- [What to produce]
Copy, from the material below, every line in which the word "spelled" can be found.

- [Excerpted records]
import Mathlib
import HarnessLib
import Literature.Analysis.FluidPDE.TypeIAncientMild
import Literature.Analysis.FluidPDE.MildSolutionProofs
import Literature.Analysis.FluidPDE.OseenSliceFarField
import Literature.Analysis.FluidPDE.OseenDuhamelPairCalculus
import Literature.Analysis.FluidPDE.AxisymmetricEuler
import Literature.Analysis.FluidPDE.SelfSimilar
import Literature.Analysis.FluidPDE.EulerTimeScaling
import Summits.NavierStokesRegularity.NavierStokesRegularity.Theses.SymmetryModuliCount
import Summits.NavierStokesRegularity.NavierStokesRegularity.Theorems.SqueezeCycleExtremalElementExistsExtraction
import Summits.NavierStokesRegularity.NavierStokesRegularity.Theorems.AxisTwistDoorTiltDominationLocSymmetryExclusions
import Summits.NavierStokesRegularity.NavierStokesRegularity.Theorems.SymmetryModuliCountFarPastLedgerReduction
import Summits.NavierStokesRegularity.NavierStokesRegularity.Theorems.ScenarioCensusPeriodicGauge
import Summits.NavierStokesRegularity.NavierStokesRegularity.Theorems.ExtremalTypeIConstantSmallConstantLiouville

/-!
# Census row A13, candidate cell A13isq-T (ONE discrete screw of IRRATIONAL turn) — LINE «screw-blowdown» port, part 1/12:
# objects, the cell `Row_A13isqT`, the obligation Props S1/S2/S3, S1 `SyndeticReturn` PROVED

Re-homed for the scenario census (typer seat ns-census-typer-1 g7; lead g9 RULINGS [7] 20:33Z / [8] 21:03Z / [12](b) 21:58Z: «screw-blowdown v1.8 =
version of record; `Row_A13isqT` DECIDED IN KERNEL → CANDIDATE-DECIDED member under A13 (row already TREE); typer-1 slot 3 port of record =
`ScrewBlowdown_port_v1_8.lean` bb5f719a8be448dd (stub-free)»; critic idea-crit-3 g6 CONFORMS ×3 21:38:50Z; ref PRE-CHECKs items 13 / 15 / 20):
VERBATIM PORT of ns-idea-4 LINE g12-1 «screw-blowdown» PORT copy `pub/ideators/ns-idea-4/lines/screw-blowdown/port/ScrewBlowdown_port_v1_8.lean`
sha16 bb5f719a8be448dd (2660 l.; lean check rc 0, 0 sorry; = the v1.7 port copy 674e939b7b0b34e8 as a literal prefix + the `LocalPersistence`
attack appendix `…LP` + the consequences `localPersistence_holds` / `farPastSpreading_holds` / `linearConeLiouville_holds` / `row_A13isqT_proved`),
split for the 400-line rule into `ScenarioCensusScrewBlowdown` (§1–§3: objects, the cell `Row_A13isqT`, obligation Props, S1 PROVED) →
`…Plumbing` (§4, S2 PROVED) → `…Bridges` (§5 + v1.3) → `…Recurrent` (v1.4, `Row_ArecT`) → `…OffAxis` (v1.5 a) → `…Cone` (v1.5 b:
`farPast_linearCone_smallness_of_screw`) → `…Residual` (v1.5 c + v1.6: `LinearConeLiouville`, DSS rungs) → `…Propagation` (v1.7: FS, LP,
reductions; the three class-general tools are NOT re-declared — taken BY NAME, general `E`, from `Theorems/TypeIAncientMildForwardUniqueness.lean`,
ns-idea-4 extract a1b589f6dec7da83, p671177) → `…LPTools` / `…LPDuhamel` / `…LP` (the appendix: Gaussian locality, the three-term Oseen split,
time weights; `duhamel_bound`; the bootstrap `one_step` / `persist` / `localPersistence` + the consequences incl. `row_A13isqT_proved`) →
`…Keys` (census keys).  Lean text VERBATIM in namespaces `…Theorems.ScenarioCensus.ScrewBlowdown` / `…ScrewBlowdownLP` (the line's
`…Lines.ScrewBlowdownPort` / `…PortLP` re-homed; qualified references renamed accordingly); port edits: `local notation "E3"` → `abbrev E3` (the
appendix `open`s it), `@[conjecture]` on the two Props still OPEN in this copy (`Row_ArecT`, `VanishingBlowdownLiouville`; v1.9 proves them
files-only, not of record here), four one-line docstrings added, the line's `set_option linter.unusedVariables false` dropped (five proof lambdas
bind the unused `θ₀ h` as `_ _`; the unused hypothesis binder of `hasVanishingBlowdown_of_axiallyRecurrent` is spelled `_hu`, statement otherwise
identical); `set_option maxHeartbeats … in` of the appendix kept as in the line.

No census VALUE is moved by this file (row A13 is TREE already; the lead books the member A13isq-T); NS regularity is NOT proved; (L′)
`SymmetryModuliCount.TypeIAncientLiouville` is untouched (hypothesis of bridges only); no summit statement is proved by this file.
-/

-- the summit and its single problem share the name `NavierStokesRegularity` (D-0017 nested layout)
set_option linter.dupNamespace false

namespace Summit.NavierStokesRegularity.NavierStokesRegularity.Theorems.ScenarioCensus.ScrewBlowdown

open Set Function Filter Topology
open Literature.Analysis Literature.Analysis.FluidPDE
open Summit.NavierStokesRegularity.NavierStokesRegularity.Theorems

/-- `ℝ³` (the line's `local notation "E3"`, spelled as a reducible abbreviation for the tree). -/
abbrev E3 := EuclideanSpace ℝ (Fin 3)

/-! ## §1 Objects -/

/-- Slicewise equivariance under the screw motion `x ↦ R_θ x + h e₃` (same phrasing as the sibling row
`Row_AsqT` of line «rotation-order»). -/
def IsScrewEquivariant (θ h : ℝ) (u : ℝ → E3 → E3) : Prop :=
  ∀ t < (0 : ℝ), ∀ x : E3, u t (rotZ θ x + h • eZ) = rotZ θ (u t x)

/-- Invariance under the whole CYLINDER GROUP `S¹ × ℝ` (all rotations about the axis and all axial
translations): the symmetry the blow-down acquires. -/
def IsCylinderInvariant (W : ℝ → E3 → E3) : Prop :=
  ∀ (φ s t : ℝ), t < 0 → ∀ x : E3, W t (rotZ φ x + s • eZ) = rotZ φ (W t x)

/-- `W` is a BLOW-DOWN LIMIT of `u` in the class `A_C`: `W ∈ A_C` and, along some sequence of scales
`μ_k → +∞`, the parabolic zooms `nsRescale μ_k u = μ_k u(μ_k² t, μ_k x)` converge to `W` locally uniformly on every
negative time slice (the mode of convergence delivered by the tree extraction theorem). -/
def IsBlowdownLimit (C : ℝ) (u W : ℝ → E3 → E3) : Prop :=
  IsTypeIAncientMild C W ∧
    ∃ μ : ℕ → ℝ, (∀ k, 0 < μ k) ∧ Tendsto μ atTop atTop ∧
      ∀ t < (0 : ℝ), TendstoLocallyUniformly (fun k => nsRescale (μ k) u t) (W t) atTop

/-- Every blow-down limit of `u` in `A_C` vanishes («trivial α-limit of the similarity flow»). -/
def HasVanishingBlowdown (C : ℝ) (u : ℝ → E3 → E3) : Prop :=
  ∀ W, IsBlowdownLimit C u W → ∀ t < (0 : ℝ), ∀ x, W t x = 0

/-- **Row A13isq-T** (proposed census cell): Type-I ancient mild (KNSS gauge, time rate only) + every slice
equivariant under ONE screw of IRRATIONAL turn `θ₀` (`θ₀/2π ∉ ℚ`) and axial drift `h ≠ 0` ⇒ `u ≡ 0` on `t < 0`.
[conjecture — this line's target; strict sub-cell of (L′)] -/
def Row_A13isqT : Prop :=
  ∀ (C : ℝ) (u : ℝ → E3 → E3) (θ₀ h : ℝ), IsTypeIAncientMild C u → Irrational (θ₀ / (2 * Real.pi)) →
    h ≠ 0 → IsScrewEquivariant θ₀ h u → ∀ t < (0 : ℝ), ∀ x, u t x = 0

/-! ## §2 Obligations (Props) -/

/-- S1 · UNIFORM RECURRENCE of the irrational rotation (syndetic return times, uniform in the target angle):
for every `δ > 0` there is a window length `N` such that for every angle `φ` and every `m : ℤ` some
`n ∈ [m, m + N)` has `|nθ₀ − 2πk − φ| < δ` for a suitable `k : ℤ`. [classical: Kronecker/Weyl] -/
def SyndeticReturn : Prop :=
  ∀ θ₀ : ℝ, Irrational (θ₀ / (2 * Real.pi)) → ∀ δ > (0 : ℝ), ∃ N : ℕ, 0 < N ∧
    ∀ (φ : ℝ) (m : ℤ), ∃ n : ℤ, m ≤ n ∧ n < m + N ∧ ∃ k : ℤ, |(n : ℝ) * θ₀ - (k : ℝ) * (2 * Real.pi) - φ| < δ

/-- S2 · BLOW-DOWN ENHANCEMENT (the new lemma): every blow-down limit of an irrational-screw-equivariant class
element is invariant under the whole cylinder group. -/
def BlowdownEnhancement : Prop :=
  ∀ (C : ℝ) (u : ℝ → E3 → E3) (θ₀ h : ℝ), IsTypeIAncientMild C u → Irrational (θ₀ / (2 * Real.pi)) →
    h ≠ 0 → IsScrewEquivariant θ₀ h u → ∀ W, IsBlowdownLimit C u W → IsCylinderInvariant W

/-- S3 · VANISHING-BLOW-DOWN LIOUVILLE (research residual, NO symmetry): a Type-I ancient mild field all of whose
blow-down limits in its class vanish is identically zero («trivial α-limit ⇒ trivial orbit»). -/
@[conjecture] def VanishingBlowdownLiouville : Prop :=
  ∀ (C : ℝ) (u : ℝ → E3 → E3), IsTypeIAncientMild C u → HasVanishingBlowdown C u → ∀ t < (0 : ℝ), ∀ x, u t x = 0

/-! ## §3 Registered stubs (v1.2: S1 PROVED below, S2 PROVED after §4; the ONLY sorry of the file is S3) -/

/-! ### S1 — PROVED (v1.1): Dirichlet (`Real.exists_int_int_abs_mul_sub_le`) + irrationality give a small non-zero
combination `qθ₀ − 2πp`; sweeping by its multiples gives the UNIFORM return window. -/

/-- Sweep: the multiples `jη`, `0 ≤ j ≤ T/η`, of a step `0 < η` form an `η`-net of `ℝ/Tℤ`. -/
theorem sweep {T η : ℝ} (hT : 0 < T) (hη : 0 < η) (ψ : ℝ) :
    ∃ j : ℕ, (j : ℝ) ≤ T / η ∧ ∃ k : ℤ, |(j : ℝ) * η - (k : ℝ) * T - ψ| < η := by
  set L : ℤ := ⌊ψ / T⌋ with hL
  have hL1 : (L : ℝ) ≤ ψ / T := Int.floor_le (ψ / T)
  have hL2 : ψ / T < (L : ℝ) + 1 := Int.lt_floor_add_one (ψ / T)
  have hL1' : (L : ℝ) * T ≤ ψ := by rwa [le_div_iff₀ hT] at hL1
  have hL2' : ψ < ((L : ℝ) + 1) * T := by rwa [div_lt_iff₀ hT] at hL2
  set ψ' : ℝ := ψ - (L : ℝ) * T with hψ'
  have hψ'0 : 0 ≤ ψ' := by simp only [hψ']; linarith
  have hψ'T : ψ' < T := by simp only [hψ']; nlinarith
  set j : ℕ := ⌊ψ' / η⌋₊ with hj
  have h1 : (j : ℝ) ≤ ψ' / η := Nat.floor_le (div_nonneg hψ'0 hη.le)
  have h2 : ψ' / η < (j : ℝ) + 1 := Nat.lt_floor_add_one _
  have h1' : (j : ℝ) * η ≤ ψ' := by rwa [le_div_iff₀ hη] at h1
  have h2' : ψ' < ((j : ℝ) + 1) * η := by rwa [div_lt_iff₀ hη] at h2
  refine ⟨j, h1.trans (div_le_div_of_nonneg_right hψ'T.le hη.le), -L, ?_⟩
  rw [abs_lt]; push_cast
  constructor <;> nlinarith

/-- A small NON-ZERO combination `qθ₀ - p·2π` (Dirichlet + irrationality of `θ₀/2π`). -/
theorem small_nonzero_multiple {θ₀ : ℝ} (hirr : Irrational (θ₀ / (2 * Real.pi))) {δ : ℝ} (hδ : 0 < δ) :
    ∃ q : ℕ, 0 < q ∧ ∃ p : ℤ, (q : ℝ) * θ₀ - (p : ℝ) * (2 * Real.pi) ≠ 0 ∧
      |(q : ℝ) * θ₀ - (p : ℝ) * (2 * Real.pi)| < δ := by
  set T := 2 * Real.pi with hT
  have hTpos : 0 < T := by positivity
  obtain ⟨n, hn⟩ : ∃ n : ℕ, T / δ < n := exists_nat_gt (T / δ)
  have hnpos' : (0 : ℝ) < n := (div_pos hTpos hδ).trans hn
  have hnpos : 0 < n := by exact_mod_cast hnpos'
  obtain ⟨j, k, hk0, hkn, hjk⟩ := Real.exists_int_int_abs_mul_sub_le (θ₀ / T) hnpos
  have hkcast : ((k.toNat : ℕ) : ℝ) = (k : ℝ) := by
    have : ((k.toNat : ℕ) : ℤ) = k := Int.toNat_of_nonneg hk0.le
    exact_mod_cast this
  have hscale : (k : ℝ) * θ₀ - (j : ℝ) * T = T * ((k : ℝ) * (θ₀ / T) - j) := by
    rw [mul_sub, mul_comm T ((k : ℝ) * (θ₀ / T)), mul_assoc, div_mul_cancel₀ θ₀ hTpos.ne', mul_comm T (j : ℝ)]
  refine ⟨k.toNat, by omega, j, ?_, ?_⟩
  · rw [hkcast, hscale]
    intro h0
    have h0' : (k : ℝ) * (θ₀ / T) - j = 0 := by
      rcases mul_eq_zero.1 h0 with h | h
      · exact absurd h hTpos.ne'
      · exact h
    have hirr' : Irrational ((k : ℝ) * (θ₀ / T)) := hirr.intCast_mul (by omega : k ≠ 0)
    exact hirr'.ne_int j (by linarith)
  · rw [hkcast, hscale, abs_mul, abs_of_pos hTpos]
    have hTδ : T < δ * n := by
      have := hn; rw [div_lt_iff₀ hδ] at this; linarith
    calc T * |(k : ℝ) * (θ₀ / T) - j| ≤ T * (1 / (n + 1)) := by gcongr
      _ < δ := by
        rw [mul_one_div, div_lt_iff₀ (by positivity)]
        nlinarith

/-- S1 (S-sized, classical) — PROVED in v1.1 (the name `stub_` is kept so that the registered composition is unchanged). -/
theorem stub_syndeticReturn : SyndeticReturn := by
  intro θ₀ hirr δ hδ
  set T := 2 * Real.pi with hT
  have hTpos : 0 < T := by positivity
  obtain ⟨q, hq, p, hne, hsmall⟩ := small_nonzero_multiple hirr hδ
  set η := (q : ℝ) * θ₀ - (p : ℝ) * T with hη
  have hηpos : 0 < |η| := abs_pos.2 hne
  obtain ⟨J, hJ⟩ : ∃ J : ℕ, T / |η| ≤ J := exists_nat_ge _
  refine ⟨J * q + 1, Nat.succ_pos _, fun φ m => ?_⟩
  -- the bookkeeping common to both signs
  have key : ∀ (j : ℕ) (k' : ℤ) (σ : ℝ), (σ = 1 ∨ σ = -1) → (j : ℝ) ≤ T / |η| →
      |(j : ℝ) * (σ * η) - (k' : ℝ) * T - σ * (φ - (m : ℝ) * θ₀)| < σ * η →
      ∃ n : ℤ, m ≤ n ∧ n < m + ((J * q + 1 : ℕ) : ℤ) ∧
        ∃ k : ℤ, |(n : ℝ) * θ₀ - (k : ℝ) * (2 * Real.pi) - φ| < δ := by
    intro j k' σ hσ hjle hlt
    have hjJ : j ≤ J := by
      have : (j : ℝ) ≤ J := hjle.trans hJ
      exact_mod_cast this
    have hjq : j * q ≤ J * q := Nat.mul_le_mul_right q hjJ
    refine ⟨m + ((j * q : ℕ) : ℤ), by omega, by push_cast; omega, ?_⟩
    have hση : σ * η ≤ |η| := by
      rcases hσ with rfl | rfl
      · simpa using le_abs_self η
      · simpa using neg_le_abs η
    have hηδ : |η| < δ := hsmall
    rcases hσ with rfl | rfl
    · refine ⟨(j : ℤ) * p + k', ?_⟩
      have : ((m + ((j * q : ℕ) : ℤ) : ℤ) : ℝ) * θ₀ - (((j : ℤ) * p + k' : ℤ) : ℝ) * (2 * Real.pi) - φ
          = (j : ℝ) * (1 * η) - (k' : ℝ) * T - 1 * (φ - (m : ℝ) * θ₀) := by
        push_cast; simp only [hη, hT]; ring
      rw [this]; linarith
    · refine ⟨(j : ℤ) * p - k', ?_⟩
      have : ((m + ((j * q : ℕ) : ℤ) : ℤ) : ℝ) * θ₀ - (((j : ℤ) * p - k' : ℤ) : ℝ) * (2 * Real.pi) - φ
          = -((j : ℝ) * (-1 * η) - (k' : ℝ) * T - -1 * (φ - (m : ℝ) * θ₀)) := by
        push_cast; simp only [hη, hT]; ring
      rw [this, abs_neg]; linarith
  rcases lt_or_gt_of_ne (hne : η ≠ 0) with hneg | hpos
  · have hη' : 0 < -1 * η := by linarith
    obtain ⟨j, hjle, k', hk'⟩ := sweep hTpos hη' (-1 * (φ - (m : ℝ) * θ₀))
    have habs : |η| = -1 * η := by rw [abs_of_neg hneg]; ring
    exact key j k' (-1) (Or.inr rfl) (by rwa [habs]) hk'
  · have hη' : 0 < 1 * η := by linarith
    obtain ⟨j, hjle, k', hk'⟩ := sweep hTpos hη' (1 * (φ - (m : ℝ) * θ₀))
    have habs : |η| = 1 * η := by rw [abs_of_pos hpos]; ring
    exact key j k' 1 (Or.inl rfl) (by rwa [habs]) hk'

/-! S2 `stub_blowdownEnhancement` — PROVED in v1.2, see the section after §4 (it uses the §4 plumbing). -/

/-! S3 `VanishingBlowdownLiouville` is the line's RESEARCH residual: it is a `def` above and is NOT asserted in this
port-ready module (the ideator's line file carries it as the single sorried stub). -/

end Summit.NavierStokesRegularity.NavierStokesRegularity.Theorems.ScenarioCensus.ScrewBlowdown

- [Exercise result]
bind the unused `θ₀ h` as `_ _`; the unused hypothesis binder of `hasVanishingBlowdown_of_axiallyRecurrent` is spelled `_hu`, statement otherwise
/-- `ℝ³` (the line's `local notation "E3"`, spelled as a reducible abbreviation for the tree). -/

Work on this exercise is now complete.